Work to complete: Among the records below, find the line that has "end Extension"; from there, give the lines again exactly, and stop after the line that has "isLimitOfHasBinaryProductOfPreservesLimit F X".

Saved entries
========================

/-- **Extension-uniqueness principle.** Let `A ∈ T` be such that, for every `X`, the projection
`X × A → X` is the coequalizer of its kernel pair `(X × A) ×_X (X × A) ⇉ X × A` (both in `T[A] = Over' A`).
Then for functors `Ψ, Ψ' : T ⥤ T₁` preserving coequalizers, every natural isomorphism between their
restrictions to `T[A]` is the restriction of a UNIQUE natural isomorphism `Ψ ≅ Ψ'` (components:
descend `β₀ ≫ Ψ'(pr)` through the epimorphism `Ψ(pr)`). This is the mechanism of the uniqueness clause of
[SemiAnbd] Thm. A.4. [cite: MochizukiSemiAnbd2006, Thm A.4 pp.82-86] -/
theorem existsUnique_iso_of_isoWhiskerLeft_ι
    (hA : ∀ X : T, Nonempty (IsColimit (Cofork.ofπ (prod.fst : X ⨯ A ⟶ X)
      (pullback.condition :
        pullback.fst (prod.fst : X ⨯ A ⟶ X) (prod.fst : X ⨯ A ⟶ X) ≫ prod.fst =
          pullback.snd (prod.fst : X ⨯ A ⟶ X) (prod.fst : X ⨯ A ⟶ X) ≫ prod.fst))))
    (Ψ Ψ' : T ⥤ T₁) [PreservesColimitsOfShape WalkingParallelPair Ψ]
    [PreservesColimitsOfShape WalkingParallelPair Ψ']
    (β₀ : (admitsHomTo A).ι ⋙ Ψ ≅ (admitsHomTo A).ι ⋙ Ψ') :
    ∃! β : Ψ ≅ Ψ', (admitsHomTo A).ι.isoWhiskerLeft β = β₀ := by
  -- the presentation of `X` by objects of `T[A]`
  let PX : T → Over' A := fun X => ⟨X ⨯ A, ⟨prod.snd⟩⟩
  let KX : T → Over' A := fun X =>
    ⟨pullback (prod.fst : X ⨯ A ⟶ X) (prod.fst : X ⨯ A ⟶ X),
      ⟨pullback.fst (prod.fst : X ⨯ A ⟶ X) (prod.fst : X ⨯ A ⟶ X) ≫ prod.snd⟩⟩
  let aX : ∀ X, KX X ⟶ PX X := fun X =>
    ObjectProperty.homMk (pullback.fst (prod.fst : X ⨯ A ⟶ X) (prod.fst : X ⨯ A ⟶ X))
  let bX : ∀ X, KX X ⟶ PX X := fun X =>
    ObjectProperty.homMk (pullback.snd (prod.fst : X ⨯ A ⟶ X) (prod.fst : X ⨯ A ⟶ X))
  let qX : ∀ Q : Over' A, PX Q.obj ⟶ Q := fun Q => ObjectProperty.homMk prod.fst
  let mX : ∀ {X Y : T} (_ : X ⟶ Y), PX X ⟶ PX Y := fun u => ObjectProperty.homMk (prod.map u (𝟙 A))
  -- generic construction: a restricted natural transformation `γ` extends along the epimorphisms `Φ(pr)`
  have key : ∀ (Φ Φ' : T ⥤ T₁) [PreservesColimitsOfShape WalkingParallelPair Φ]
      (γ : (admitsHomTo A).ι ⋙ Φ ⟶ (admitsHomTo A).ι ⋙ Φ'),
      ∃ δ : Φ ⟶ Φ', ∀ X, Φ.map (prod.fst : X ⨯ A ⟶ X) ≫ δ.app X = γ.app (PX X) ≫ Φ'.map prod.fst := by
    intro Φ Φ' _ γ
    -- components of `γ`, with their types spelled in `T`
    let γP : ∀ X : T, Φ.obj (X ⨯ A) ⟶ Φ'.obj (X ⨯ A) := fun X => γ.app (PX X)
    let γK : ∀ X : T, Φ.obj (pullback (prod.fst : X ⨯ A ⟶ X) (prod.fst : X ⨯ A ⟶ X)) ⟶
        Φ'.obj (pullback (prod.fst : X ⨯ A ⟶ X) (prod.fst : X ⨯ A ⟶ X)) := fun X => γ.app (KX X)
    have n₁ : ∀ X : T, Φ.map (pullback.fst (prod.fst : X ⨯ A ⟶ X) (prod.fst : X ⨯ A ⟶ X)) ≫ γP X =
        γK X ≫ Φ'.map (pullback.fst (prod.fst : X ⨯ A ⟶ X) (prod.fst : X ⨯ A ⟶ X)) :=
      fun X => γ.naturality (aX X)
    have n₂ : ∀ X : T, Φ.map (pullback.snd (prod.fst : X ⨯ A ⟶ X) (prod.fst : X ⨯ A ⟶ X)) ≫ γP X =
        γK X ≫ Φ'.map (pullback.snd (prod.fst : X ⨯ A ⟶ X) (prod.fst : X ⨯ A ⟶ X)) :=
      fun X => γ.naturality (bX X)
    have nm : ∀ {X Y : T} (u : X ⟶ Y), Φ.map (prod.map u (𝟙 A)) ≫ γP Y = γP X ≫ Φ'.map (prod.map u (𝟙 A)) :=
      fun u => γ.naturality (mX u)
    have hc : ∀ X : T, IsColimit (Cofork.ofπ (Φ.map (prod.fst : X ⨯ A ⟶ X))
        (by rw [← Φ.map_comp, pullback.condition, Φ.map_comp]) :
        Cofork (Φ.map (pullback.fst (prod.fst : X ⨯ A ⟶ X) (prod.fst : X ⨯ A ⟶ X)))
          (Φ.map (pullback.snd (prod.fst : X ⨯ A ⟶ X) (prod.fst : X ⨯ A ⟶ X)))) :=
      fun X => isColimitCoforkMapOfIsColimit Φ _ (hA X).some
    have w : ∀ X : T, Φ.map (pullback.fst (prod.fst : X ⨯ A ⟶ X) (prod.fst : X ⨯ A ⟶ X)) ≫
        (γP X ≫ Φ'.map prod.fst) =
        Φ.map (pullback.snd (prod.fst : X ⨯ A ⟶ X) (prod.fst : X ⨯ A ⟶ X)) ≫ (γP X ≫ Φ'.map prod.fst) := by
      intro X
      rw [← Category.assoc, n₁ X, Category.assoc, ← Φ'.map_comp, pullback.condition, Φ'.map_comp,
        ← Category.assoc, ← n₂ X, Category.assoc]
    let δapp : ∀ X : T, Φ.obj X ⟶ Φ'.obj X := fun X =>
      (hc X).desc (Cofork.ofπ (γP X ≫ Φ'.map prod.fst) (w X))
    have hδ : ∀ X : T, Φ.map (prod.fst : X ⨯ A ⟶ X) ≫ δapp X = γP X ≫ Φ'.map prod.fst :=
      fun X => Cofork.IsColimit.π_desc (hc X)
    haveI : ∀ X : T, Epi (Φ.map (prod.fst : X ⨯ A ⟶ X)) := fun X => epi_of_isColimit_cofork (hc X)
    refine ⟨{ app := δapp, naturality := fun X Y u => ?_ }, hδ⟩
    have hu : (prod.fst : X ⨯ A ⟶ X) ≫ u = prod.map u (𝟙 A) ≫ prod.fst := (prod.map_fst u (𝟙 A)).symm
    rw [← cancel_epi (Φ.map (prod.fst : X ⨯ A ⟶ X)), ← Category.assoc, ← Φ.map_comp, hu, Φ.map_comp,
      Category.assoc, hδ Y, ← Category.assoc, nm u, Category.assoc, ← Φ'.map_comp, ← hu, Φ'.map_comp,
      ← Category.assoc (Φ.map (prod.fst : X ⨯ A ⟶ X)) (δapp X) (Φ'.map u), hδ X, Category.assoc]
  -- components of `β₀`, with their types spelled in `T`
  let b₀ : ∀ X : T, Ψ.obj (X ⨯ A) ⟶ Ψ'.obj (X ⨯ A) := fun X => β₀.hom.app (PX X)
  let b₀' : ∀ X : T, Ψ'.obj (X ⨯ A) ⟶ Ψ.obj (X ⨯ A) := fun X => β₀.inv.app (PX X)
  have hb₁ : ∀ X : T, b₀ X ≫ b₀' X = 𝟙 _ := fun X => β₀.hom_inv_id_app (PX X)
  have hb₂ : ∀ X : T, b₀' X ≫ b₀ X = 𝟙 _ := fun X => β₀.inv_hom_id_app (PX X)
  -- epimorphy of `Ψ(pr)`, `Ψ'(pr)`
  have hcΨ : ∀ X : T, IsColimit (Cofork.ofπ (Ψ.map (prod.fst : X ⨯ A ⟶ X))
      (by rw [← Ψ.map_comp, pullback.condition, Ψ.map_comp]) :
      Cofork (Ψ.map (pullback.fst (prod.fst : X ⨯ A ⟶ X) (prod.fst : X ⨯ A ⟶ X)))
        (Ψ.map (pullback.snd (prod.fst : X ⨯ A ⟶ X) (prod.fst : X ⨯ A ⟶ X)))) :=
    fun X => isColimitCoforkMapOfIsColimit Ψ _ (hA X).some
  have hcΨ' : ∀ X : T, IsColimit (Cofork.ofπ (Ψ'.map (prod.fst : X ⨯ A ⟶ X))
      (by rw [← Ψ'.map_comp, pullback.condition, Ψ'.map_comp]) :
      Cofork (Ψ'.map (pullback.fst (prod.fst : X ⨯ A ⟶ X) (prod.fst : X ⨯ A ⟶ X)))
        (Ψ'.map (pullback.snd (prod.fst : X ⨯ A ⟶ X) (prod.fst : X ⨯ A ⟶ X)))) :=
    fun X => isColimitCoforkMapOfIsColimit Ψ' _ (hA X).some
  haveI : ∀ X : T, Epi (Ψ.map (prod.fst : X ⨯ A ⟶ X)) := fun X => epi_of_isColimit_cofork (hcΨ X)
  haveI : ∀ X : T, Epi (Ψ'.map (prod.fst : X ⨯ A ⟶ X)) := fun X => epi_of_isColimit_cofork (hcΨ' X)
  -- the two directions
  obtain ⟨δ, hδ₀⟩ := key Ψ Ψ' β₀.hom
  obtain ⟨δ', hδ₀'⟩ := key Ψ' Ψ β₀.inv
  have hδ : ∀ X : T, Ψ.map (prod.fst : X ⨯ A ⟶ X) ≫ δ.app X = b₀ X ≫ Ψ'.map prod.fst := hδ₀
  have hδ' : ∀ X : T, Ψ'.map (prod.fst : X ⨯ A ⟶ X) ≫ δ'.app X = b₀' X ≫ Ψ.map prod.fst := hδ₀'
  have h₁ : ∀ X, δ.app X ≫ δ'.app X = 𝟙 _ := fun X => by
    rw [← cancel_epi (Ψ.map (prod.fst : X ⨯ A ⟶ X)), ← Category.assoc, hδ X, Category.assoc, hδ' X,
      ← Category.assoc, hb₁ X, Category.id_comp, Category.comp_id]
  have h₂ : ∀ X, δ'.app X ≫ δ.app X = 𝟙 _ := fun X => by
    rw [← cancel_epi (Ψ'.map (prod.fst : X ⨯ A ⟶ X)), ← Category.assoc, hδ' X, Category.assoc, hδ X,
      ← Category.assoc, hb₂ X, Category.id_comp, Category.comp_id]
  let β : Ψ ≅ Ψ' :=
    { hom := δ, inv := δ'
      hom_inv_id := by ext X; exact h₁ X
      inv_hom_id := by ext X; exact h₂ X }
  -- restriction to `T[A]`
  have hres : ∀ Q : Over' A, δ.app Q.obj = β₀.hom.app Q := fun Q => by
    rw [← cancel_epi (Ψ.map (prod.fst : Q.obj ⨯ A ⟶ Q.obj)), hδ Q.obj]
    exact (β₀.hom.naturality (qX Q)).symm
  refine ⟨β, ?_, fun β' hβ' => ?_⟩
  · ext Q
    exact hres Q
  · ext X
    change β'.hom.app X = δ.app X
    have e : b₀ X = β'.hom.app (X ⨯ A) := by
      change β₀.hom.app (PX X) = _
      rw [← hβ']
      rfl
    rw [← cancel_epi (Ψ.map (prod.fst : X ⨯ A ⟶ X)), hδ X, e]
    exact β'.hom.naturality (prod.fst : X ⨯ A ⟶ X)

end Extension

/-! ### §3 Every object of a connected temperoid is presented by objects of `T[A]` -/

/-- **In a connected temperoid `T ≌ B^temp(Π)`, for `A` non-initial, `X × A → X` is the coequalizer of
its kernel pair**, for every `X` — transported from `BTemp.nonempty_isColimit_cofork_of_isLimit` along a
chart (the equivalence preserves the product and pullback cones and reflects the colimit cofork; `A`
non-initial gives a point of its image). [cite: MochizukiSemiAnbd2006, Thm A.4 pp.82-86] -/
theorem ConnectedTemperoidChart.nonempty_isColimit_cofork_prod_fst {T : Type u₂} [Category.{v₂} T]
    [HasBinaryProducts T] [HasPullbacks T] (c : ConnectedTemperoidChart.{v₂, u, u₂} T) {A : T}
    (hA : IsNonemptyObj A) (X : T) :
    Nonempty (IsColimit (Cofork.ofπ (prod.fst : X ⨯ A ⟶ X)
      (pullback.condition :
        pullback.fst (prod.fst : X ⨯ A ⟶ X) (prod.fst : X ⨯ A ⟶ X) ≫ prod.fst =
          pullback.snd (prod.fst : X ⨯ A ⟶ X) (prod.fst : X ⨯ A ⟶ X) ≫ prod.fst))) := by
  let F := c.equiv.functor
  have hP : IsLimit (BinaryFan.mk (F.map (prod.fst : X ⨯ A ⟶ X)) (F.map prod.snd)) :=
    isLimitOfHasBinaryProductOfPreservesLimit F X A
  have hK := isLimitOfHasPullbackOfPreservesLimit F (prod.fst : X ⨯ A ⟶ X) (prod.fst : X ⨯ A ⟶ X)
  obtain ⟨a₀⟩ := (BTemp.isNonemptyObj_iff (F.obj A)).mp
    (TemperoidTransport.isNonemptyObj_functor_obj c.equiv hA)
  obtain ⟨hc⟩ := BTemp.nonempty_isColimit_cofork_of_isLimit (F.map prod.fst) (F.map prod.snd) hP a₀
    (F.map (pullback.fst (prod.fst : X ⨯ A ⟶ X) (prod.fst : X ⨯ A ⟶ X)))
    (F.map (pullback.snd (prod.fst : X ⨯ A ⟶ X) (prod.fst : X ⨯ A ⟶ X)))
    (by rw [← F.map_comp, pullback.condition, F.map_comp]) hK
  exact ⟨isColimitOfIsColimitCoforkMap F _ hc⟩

========================

Reply:
end Extension

/-! ### §3 Every object of a connected temperoid is presented by objects of `T[A]` -/

/-- **In a connected temperoid `T ≌ B^temp(Π)`, for `A` non-initial, `X × A → X` is the coequalizer of
its kernel pair**, for every `X` — transported from `BTemp.nonempty_isColimit_cofork_of_isLimit` along a
chart (the equivalence preserves the product and pullback cones and reflects the colimit cofork; `A`
non-initial gives a point of its image). [cite: MochizukiSemiAnbd2006, Thm A.4 pp.82-86] -/
theorem ConnectedTemperoidChart.nonempty_isColimit_cofork_prod_fst {T : Type u₂} [Category.{v₂} T]
    [HasBinaryProducts T] [HasPullbacks T] (c : ConnectedTemperoidChart.{v₂, u, u₂} T) {A : T}
    (hA : IsNonemptyObj A) (X : T) :
    Nonempty (IsColimit (Cofork.ofπ (prod.fst : X ⨯ A ⟶ X)
      (pullback.condition :
        pullback.fst (prod.fst : X ⨯ A ⟶ X) (prod.fst : X ⨯ A ⟶ X) ≫ prod.fst =
          pullback.snd (prod.fst : X ⨯ A ⟶ X) (prod.fst : X ⨯ A ⟶ X) ≫ prod.fst))) := by
  let F := c.equiv.functor
  have hP : IsLimit (BinaryFan.mk (F.map (prod.fst : X ⨯ A ⟶ X)) (F.map prod.snd)) :=
    isLimitOfHasBinaryProductOfPreservesLimit F X A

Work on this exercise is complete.